Let's see if we can clarify things with a more concrete example.
Example: A CI system
Let's say you were building a CI system (what is CI?) - your users would push code, and you'd have to spin up runners to run tests against that code. You'd see bursts of traffic during your users' business hours, and then significantly less traffic outside of business hours.
For a peak load of 10,000 concurrent CI runs, you'd need a at least 10,000 runners provisioned to avoid queuing. However, at night (off-peak hours) these 10,000 runners would mostly sit idle.
In an ideal world, you'd be able to create or destroy runners as necessary - during peak hours you'd be able to create new ones, and at off-peak hours you'd be able to destroy them. This is the idea for autoscaling.
Autoscaling in cloud providers
It's only possible to create/destroy workers because of cloud providers. At their enormous scale it's possible to offer servers for cheap on small (~1 hour) leases.
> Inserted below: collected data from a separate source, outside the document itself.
import Mathlib
import Literature.Probability.LatticeModels.DiscreteParseval
import HarnessLib

/-!
# Orthogonality of characters on `[-π,π]^d` and a Parseval identity against block weights

Helper file for item `stmt-CriticalPhenomena-4804`
(`Summit.CriticalPhenomena.Ising3DConformalLimit.Theses.PrecisionLaplacian.EtaBoundsTransfer`), part of its
unconditional proof: potential theory of inverse M-matrices ⇒ infinite-volume equation and Green-function
representation; Fourier analysis on `[-π,π]^d` ⇒ block-sum upper bounds; quadratic test function ⇒ ball-sum
lower bounds; Messager–Miracle-Solé ⇒ pointwise two-sided power bounds. No definitions are introduced: the
objects (kernel matrices, box sequences, convolution powers) enter through defining hypotheses.
-/

namespace Summit.CriticalPhenomena.Ising3DConformalLimit.Theorems.EtaBoundsTransfer

open Finset Real MeasureTheory Literature.Probability.LatticeModels
open scoped BigOperators

section Ortho

variable {d : ℕ}

/-- `∫_{-π}^{π} e^{i m t} dt = 2π [m = 0]` for `m ∈ ℤ`. -/
theorem integral_Icc_cexp_int_mul (m : ℤ) :
    ∫ t in Set.Icc (-π) π, Complex.exp ((m : ℂ) * (t : ℂ) * Complex.I)
      = if m = 0 then (2 * π : ℂ) else 0 := by
  have hπ := Real.pi_pos
  rw [integral_Icc_eq_integral_Ioc, ← intervalIntegral.integral_of_le (by linarith)]
  by_cases hm : m = 0
  · subst hm
    simp only [Int.cast_zero, zero_mul, Complex.exp_zero, if_true]
    rw [intervalIntegral.integral_const]
    simp only [sub_neg_eq_add, Complex.real_smul, mul_one]
    push_cast; ring
  · rw [if_neg hm]
    have hc : (m : ℂ) * Complex.I ≠ 0 := mul_ne_zero (by exact_mod_cast hm) Complex.I_ne_zero
    have h1 : ∀ t : ℝ, Complex.exp ((m : ℂ) * (t : ℂ) * Complex.I) = Complex.exp ((m : ℂ) * Complex.I * t) := by
      intro t; ring_nf
    simp_rw [h1]
    rw [integral_exp_mul_complex hc]
    have h2 : Complex.exp ((m : ℂ) * Complex.I * (π : ℝ)) = Complex.exp ((m : ℂ) * Complex.I * (((-π : ℝ)) : ℂ)) := by
      have h3 : (m : ℂ) * Complex.I * (π : ℝ) = (m : ℂ) * Complex.I * (((-π : ℝ)) : ℂ) + m * (2 * π * Complex.I) := by
        push_cast; ring
      rw [h3, Complex.exp_add, Complex.exp_int_mul_two_pi_mul_I, mul_one]
    rw [h2, sub_self, zero_div]

/-- The character `k ↦ e^{i k·z}` factorises over coordinates. -/
theorem cexp_phase_eq_prod (k : Fin d → ℝ) (z : Site d) :
    Complex.exp ((phase d k z : ℝ) * Complex.I)
      = ∏ j : Fin d, Complex.exp (((z j : ℤ) : ℂ) * ((k j : ℝ) : ℂ) * Complex.I) := by
  rw [← Complex.exp_sum, phase]
  congr 1
  push_cast
  rw [Finset.sum_mul]
  refine Finset.sum_congr rfl fun j _ => ?_
  ring

/-- **Orthogonality of characters on the cube**: `∫_{[-π,π]^d} e^{i k·z} dk = (2π)^d [z = 0]`. -/
theorem integral_cube_cexp_phase (z : Site d) :
    ∫ k in Set.pi Set.univ (fun _ : Fin d => Set.Icc (-π) π), Complex.exp ((phase d k z : ℝ) * Complex.I)
      = if z = 0 then ((2 * π : ℂ)) ^ d else 0 := by
  simp_rw [cexp_phase_eq_prod]
  rw [MeasureTheory.volume_pi, MeasureTheory.Measure.restrict_pi_pi]
  rw [MeasureTheory.integral_fintype_prod_eq_prod
    (fun (j : Fin d) (t : ℝ) => Complex.exp (((z j : ℤ) : ℂ) * ((t : ℝ) : ℂ) * Complex.I))]
  have h1 : ∀ j : Fin d, ∫ t, Complex.exp (((z j : ℤ) : ℂ) * ((t : ℝ) : ℂ) * Complex.I)
      ∂((volume : Measure ℝ).restrict (Set.Icc (-π) π)) = if z j = 0 then (2 * π : ℂ) else 0 :=
    fun j => integral_Icc_cexp_int_mul (z j)
  simp_rw [h1]
  by_cases hz : z = 0
  · subst hz
    simp
  · rw [if_neg hz]
    obtain ⟨j, hj⟩ : ∃ j, z j ≠ 0 := by
      by_contra h
      push Not at h
      exact hz (funext h)
    exact Finset.prod_eq_zero (Finset.mem_univ j) (by rw [if_neg hj])

/-- The cube `[-π,π]^d` is compact. -/
theorem isCompact_cube : IsCompact (Set.pi Set.univ (fun _ : Fin d => Set.Icc (-π) π)) :=
  isCompact_univ_pi fun _ => isCompact_Icc

/-- The cube has finite volume. -/
theorem volume_cube_lt_top : volume (Set.pi Set.univ (fun _ : Fin d => Set.Icc (-π) π)) < ⊤ :=
  isCompact_cube.measure_lt_top

/-- A continuous function is integrable on the cube. -/
theorem integrableOn_cube_of_continuous {E : Type*} [NormedAddCommGroup E] {F : (Fin d → ℝ) → E}
    (hF : Continuous F) : IntegrableOn F (Set.pi Set.univ (fun _ : Fin d => Set.Icc (-π) π)) :=
  hF.continuousOn.integrableOn_compact isCompact_cube

/-- `k ↦ phase d k z` is continuous. -/
theorem continuous_phase (z : Site d) : Continuous fun k : Fin d → ℝ => phase d k z := by
  unfold phase
  fun_prop

/-- **Orthogonality, real form**: `∫_{[-π,π]^d} cos(k·z) dk = (2π)^d [z = 0]`. -/
theorem integral_cube_cos_phase (z : Site d) :
    ∫ k in Set.pi Set.univ (fun _ : Fin d => Set.Icc (-π) π), Real.cos (phase d k z)
      = if z = 0 then (2 * π) ^ d else 0 := by
  have hint : Integrable (fun k : Fin d → ℝ => Complex.exp ((phase d k z : ℝ) * Complex.I))
      (volume.restrict (Set.pi Set.univ (fun _ : Fin d => Set.Icc (-π) π))) :=
    integrableOn_cube_of_continuous (by have := continuous_phase z; fun_prop)
  have h := integral_re hint
  simp only [RCLike.re_to_complex, Complex.exp_ofReal_mul_I_re] at h
  rw [h, integral_cube_cexp_phase]
  split_ifs
  · rw [show ((2 : ℂ) * (π : ℂ)) ^ d = (((2 * π) ^ d : ℝ) : ℂ) by push_cast; ring, Complex.ofReal_re]
  · simp

/-- `∫_{[-π,π]^d} cos(k·z) cos(k·w) dk = (2π)^d/2 · ([z = w] + [z = -w])`. -/
theorem integral_cube_cos_mul_cos (z w : Site d) :
    ∫ k in Set.pi Set.univ (fun _ : Fin d => Set.Icc (-π) π),
        Real.cos (phase d k z) * Real.cos (phase d k w)
      = (2 * π) ^ d / 2 * ((if z = w then 1 else 0) + (if z = -w then 1 else 0)) := by
  have h1 : ∀ k : Fin d → ℝ, Real.cos (phase d k z) * Real.cos (phase d k w)
      = (1 / 2) * Real.cos (phase d k (z - w)) + (1 / 2) * Real.cos (phase d k (z + w)) := by
    intro k
    rw [phase_sub, phase_add, Real.cos_sub, Real.cos_add]
    ring
  simp_rw [h1]
  have hi : ∀ u : Site d, Integrable (fun k : Fin d → ℝ => (1 / 2 : ℝ) * Real.cos (phase d k u))
      (volume.restrict (Set.pi Set.univ (fun _ : Fin d => Set.Icc (-π) π))) :=
    fun u => integrableOn_cube_of_continuous (by have := continuous_phase u; fun_prop)
  rw [integral_add (hi _) (hi _), integral_const_mul, integral_const_mul,
    integral_cube_cos_phase, integral_cube_cos_phase]
  simp only [sub_eq_zero, add_eq_zero_iff_eq_neg]
  split_ifs <;> ring

/-- **Parseval identity against a block weight**: for a summable `f : ℤ^d → ℝ` and a finite set
`B`, `∫_{[-π,π]^d} f̂_c(k) · ∑_{y,y' ∈ B} cos(k·(y − y')) dk = (2π)^d ∑_{y,y' ∈ B} f (y − y')`,
where `f̂_c(k) = ∑_z f(z) cos(k·z)`. -/
theorem parseval_block {f : Site d → ℝ} (hf : Summable f) (B : Finset (Site d)) :
    ∫ k in Set.pi Set.univ (fun _ : Fin d => Set.Icc (-π) π),
        (∑' z, f z * Real.cos (phase d k z)) * (∑ y ∈ B, ∑ y' ∈ B, Real.cos (phase d k (y - y')))
      = (2 * π) ^ d * ∑ y ∈ B, ∑ y' ∈ B, f (y - y') := by
  set K := Set.pi Set.univ (fun _ : Fin d => Set.Icc (-π) π) with hK
  set μ : Measure (Fin d → ℝ) := volume.restrict K with hμ
  haveI : IsFiniteMeasure μ := ⟨by rw [hμ, Measure.restrict_apply_univ]; exact volume_cube_lt_top⟩
  -- the summands `F z k = f z cos(k·z) W(k)`
  set W : (Fin d → ℝ) → ℝ := fun k => ∑ y ∈ B, ∑ y' ∈ B, Real.cos (phase d k (y - y')) with hW
  have hWcont : Continuous W := by
    simp only [hW]
    refine continuous_finsetSum _ fun y _ => continuous_finsetSum _ fun y' _ => ?_
    have := continuous_phase (d := d) (y - y'); fun_prop
  have hWbd : ∀ k, |W k| ≤ (B.card : ℝ) ^ 2 := by
    intro k
    simp only [hW]
    calc |∑ y ∈ B, ∑ y' ∈ B, Real.cos (phase d k (y - y'))|
        ≤ ∑ y ∈ B, |∑ y' ∈ B, Real.cos (phase d k (y - y'))| := Finset.abs_sum_le_sum_abs _ _
      _ ≤ ∑ y ∈ B, ∑ y' ∈ B, |Real.cos (phase d k (y - y'))| :=
          Finset.sum_le_sum fun y _ => Finset.abs_sum_le_sum_abs _ _
      _ ≤ ∑ y ∈ B, ∑ y' ∈ B, (1 : ℝ) :=
          Finset.sum_le_sum fun y _ => Finset.sum_le_sum fun y' _ => Real.abs_cos_le_one _
      _ = (B.card : ℝ) ^ 2 := by simp [sq]
  set F : Site d → (Fin d → ℝ) → ℝ := fun z k => f z * Real.cos (phase d k z) * W k with hF
  have hFcont : ∀ z, Continuous (F z) := by
    intro z; simp only [hF]; have := continuous_phase (d := d) z; fun_prop
  have hFint : ∀ z, Integrable (F z) μ := fun z =>
    integrableOn_cube_of_continuous (hFcont z)
  have hFbd : ∀ z k, ‖F z k‖ ≤ |f z| * (B.card : ℝ) ^ 2 := by
    intro z k
    rw [Real.norm_eq_abs, hF]
    simp only
    rw [abs_mul, abs_mul]
    calc |f z| * |Real.cos (phase d k z)| * |W k| ≤ |f z| * 1 * (B.card : ℝ) ^ 2 :=
          mul_le_mul (mul_le_mul_of_nonneg_left (Real.abs_cos_le_one _) (abs_nonneg _)) (hWbd k)
            (abs_nonneg _) (by positivity)
      _ = |f z| * (B.card : ℝ) ^ 2 := by ring
  have hFsum : Summable fun z => ∫ k, ‖F z k‖ ∂μ := by
    refine Summable.of_nonneg_of_le (fun z => integral_nonneg fun k => norm_nonneg _)
      (fun z => ?_) ((hf.abs.mul_right ((B.card : ℝ) ^ 2)).mul_right (μ.real Set.univ))
    calc ∫ k, ‖F z k‖ ∂μ ≤ ∫ k, |f z| * (B.card : ℝ) ^ 2 ∂μ :=
          integral_mono (hFint z).norm (integrable_const _) (hFbd z)
      _ = |f z| * (B.card : ℝ) ^ 2 * μ.real Set.univ := by
          rw [integral_const, smul_eq_mul]; ring
  -- Step 1: swap integral and sum
  have hswap : ∫ k, (∑' z, f z * Real.cos (phase d k z)) * W k ∂μ = ∑' z, ∫ k, F z k ∂μ := by
    rw [integral_tsum_of_summable_integral_norm hFint hFsum]
    refine integral_congr_ae (Filter.Eventually.of_forall fun k => ?_)
    simp only [hF]
    rw [← tsum_mul_right]
  -- Step 2: compute each integral
  have hterm : ∀ z, ∫ k, F z k ∂μ
      = (2 * π) ^ d / 2 * (f z * ∑ y ∈ B, ∑ y' ∈ B,
          ((if z = y - y' then 1 else 0) + (if z = -(y - y') then 1 else 0))) := by
    intro z
    simp only [hF, hW]
    have h1 : ∀ k : Fin d → ℝ, f z * Real.cos (phase d k z) * ∑ y ∈ B, ∑ y' ∈ B, Real.cos (phase d k (y - y'))
        = ∑ y ∈ B, ∑ y' ∈ B, f z * (Real.cos (phase d k z) * Real.cos (phase d k (y - y'))) := by
      intro k
      rw [Finset.mul_sum]
      refine Finset.sum_congr rfl fun y _ => ?_
      rw [Finset.mul_sum]
      refine Finset.sum_congr rfl fun y' _ => ?_
      ring
    simp_rw [h1]
    have hi : ∀ y y', Integrable (fun k : Fin d → ℝ => f z * (Real.cos (phase d k z) * Real.cos (phase d k (y - y')))) μ := by
      intro y y'
      refine integrableOn_cube_of_continuous ?_
      have := continuous_phase (d := d) z; have := continuous_phase (d := d) (y - y'); fun_prop
    rw [integral_finsetSum _ (fun y _ => integrable_finsetSum _ (fun y' _ => hi y y'))]
    simp_rw [integral_finsetSum _ (fun y' _ => hi _ y'), integral_const_mul]
    rw [Finset.mul_sum, Finset.mul_sum]
    refine Finset.sum_congr rfl fun y _ => ?_
    rw [Finset.mul_sum, Finset.mul_sum]
    refine Finset.sum_congr rfl fun y' _ => ?_
    rw [show (∫ k, Real.cos (phase d k z) * Real.cos (phase d k (y - y')) ∂μ)
        = (2 * π) ^ d / 2 * ((if z = y - y' then 1 else 0) + (if z = -(y - y') then 1 else 0))
        from integral_cube_cos_mul_cos z (y - y')]
    ring
  rw [hswap]
  simp_rw [hterm]
  rw [tsum_mul_left]
  -- Step 3: evaluate the sums of indicators
  have hs1 : Summable fun z => f z * ∑ y ∈ B, ∑ y' ∈ B,
      ((if z = y - y' then (1:ℝ) else 0) + (if z = -(y - y') then 1 else 0)) := by
    refine Summable.of_norm_bounded (g := fun z => |f z| * (2 * (B.card : ℝ) ^ 2)) (hf.abs.mul_right _) fun z => ?_
    rw [Real.norm_eq_abs, abs_mul]
    refine mul_le_mul_of_nonneg_left ?_ (abs_nonneg _)
    rw [abs_of_nonneg (Finset.sum_nonneg fun y _ => Finset.sum_nonneg fun y' _ => by positivity)]
    calc ∑ y ∈ B, ∑ y' ∈ B, ((if z = y - y' then (1:ℝ) else 0) + (if z = -(y - y') then 1 else 0))
        ≤ ∑ y ∈ B, ∑ y' ∈ B, (2 : ℝ) :=
          Finset.sum_le_sum fun y _ => Finset.sum_le_sum fun y' _ => by split_ifs <;> norm_num
      _ = 2 * (B.card : ℝ) ^ 2 := by simp [sq]; ring
  have hval : ∑' z, f z * ∑ y ∈ B, ∑ y' ∈ B,
      ((if z = y - y' then (1:ℝ) else 0) + (if z = -(y - y') then 1 else 0))
      = ∑ y ∈ B, ∑ y' ∈ B, (f (y - y') + f (y' - y)) := by
    have h2 : ∀ z, f z * ∑ y ∈ B, ∑ y' ∈ B,
        ((if z = y - y' then (1:ℝ) else 0) + (if z = -(y - y') then 1 else 0))
        = ∑ y ∈ B, ∑ y' ∈ B, ((if z = y - y' then f z else 0) + (if z = -(y - y') then f z else 0)) := by
      intro z
      rw [Finset.mul_sum]
      refine Finset.sum_congr rfl fun y _ => ?_
      rw [Finset.mul_sum]
      refine Finset.sum_congr rfl fun y' _ => ?_
      split_ifs <;> ring
    simp_rw [h2]
    have hsa : ∀ w : Site d, Summable fun z => (if z = w then f z else 0) := by
      intro w
      apply summable_of_ne_finset_zero (s := {w})
      intro z hz; rw [Finset.mem_singleton] at hz; rw [if_neg hz]
    have hva : ∀ w : Site d, ∑' z, (if z = w then f z else 0) = f w := by
      intro w
      rw [tsum_eq_single w (fun z hz => if_neg hz)]
      rw [if_pos rfl]
    rw [Summable.tsum_finsetSum (fun y _ => summable_sum (fun y' _ => (hsa _).add (hsa _)))]
    refine Finset.sum_congr rfl fun y _ => ?_
    rw [Summable.tsum_finsetSum (fun y' _ => (hsa _).add (hsa _))]
    refine Finset.sum_congr rfl fun y' _ => ?_
    rw [Summable.tsum_add (hsa _) (hsa _), hva, hva, neg_sub]
  rw [hval]
  have hsymm : ∑ y ∈ B, ∑ y' ∈ B, f (y' - y) = ∑ y ∈ B, ∑ y' ∈ B, f (y - y') := Finset.sum_comm
  simp_rw [Finset.sum_add_distrib]
  rw [hsymm]
  ring

end Ortho

end Summit.CriticalPhenomena.Ising3DConformalLimit.Theorems.EtaBoundsTransfer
The most popular technology at the writing of this post is AWS EC2 spot which acts exactly like cloud-hosted VMs, but with large discounts if you provision them for short periods of time.
Another popular technology for autoscaling is Kubernetes' Horizontal Pod Autoscaling, which can be consumed by cloud providers that provide support for it such as Google Kubernetes Engine.
Here are some additional references for autoscaling being provided by cloud providers:
- https://azure.microsoft.com/en-ca/features/autoscale/ (Azure VMs)
- https://docs.microsoft.com/en-us/azure/aks/concepts-scale (Azure containers)
- https://aws.amazon.com/getting-started/hands-on/ec2-auto-scaling-spot-instances/ (AWS VMs)
- https://docs.aws.amazon.com/eks/latest/userguide/horizontal-pod-autoscaler.html (AWS containers)
- https://cloud.google.com/compute/docs/autoscaler (Google VMs)
- https://cloud.google.com/kubernetes-engine/docs/how-to/horizontal-pod-autoscaling (Google containers)
Autoscaling vs serverless
Autoscaling is usually discussed on the timeline of ~1 hour chunks of work. If you took the concept of autoscaling and took it to its limit, you'd get serverless: Define resources that are quickly started, and use them on the timeline of ~100ms.
For example, a webserver might not exist at all until a visitor first requested a page. Instead, it would be spun up specifically for the request, then the page served, and then shut back down.
Serverless is primarily used for services that are somewhat fast to start, and stateless. You wouldn't run something like a CI run within a serverless framework, but you might run something like a webserver or notification service.
Autoscaling is primarily used for services that are slower to start or require state. You'd likely run a CI job within an autoscaled VM or container, not within a serverless container.
As of 2021, the distinction between the models is becoming quite blurred - serverless containers are becoming popular, and they often run for upwards of 1 hour. Within a few years it's likely that serverless and autoscaling will converge into a single unified interface.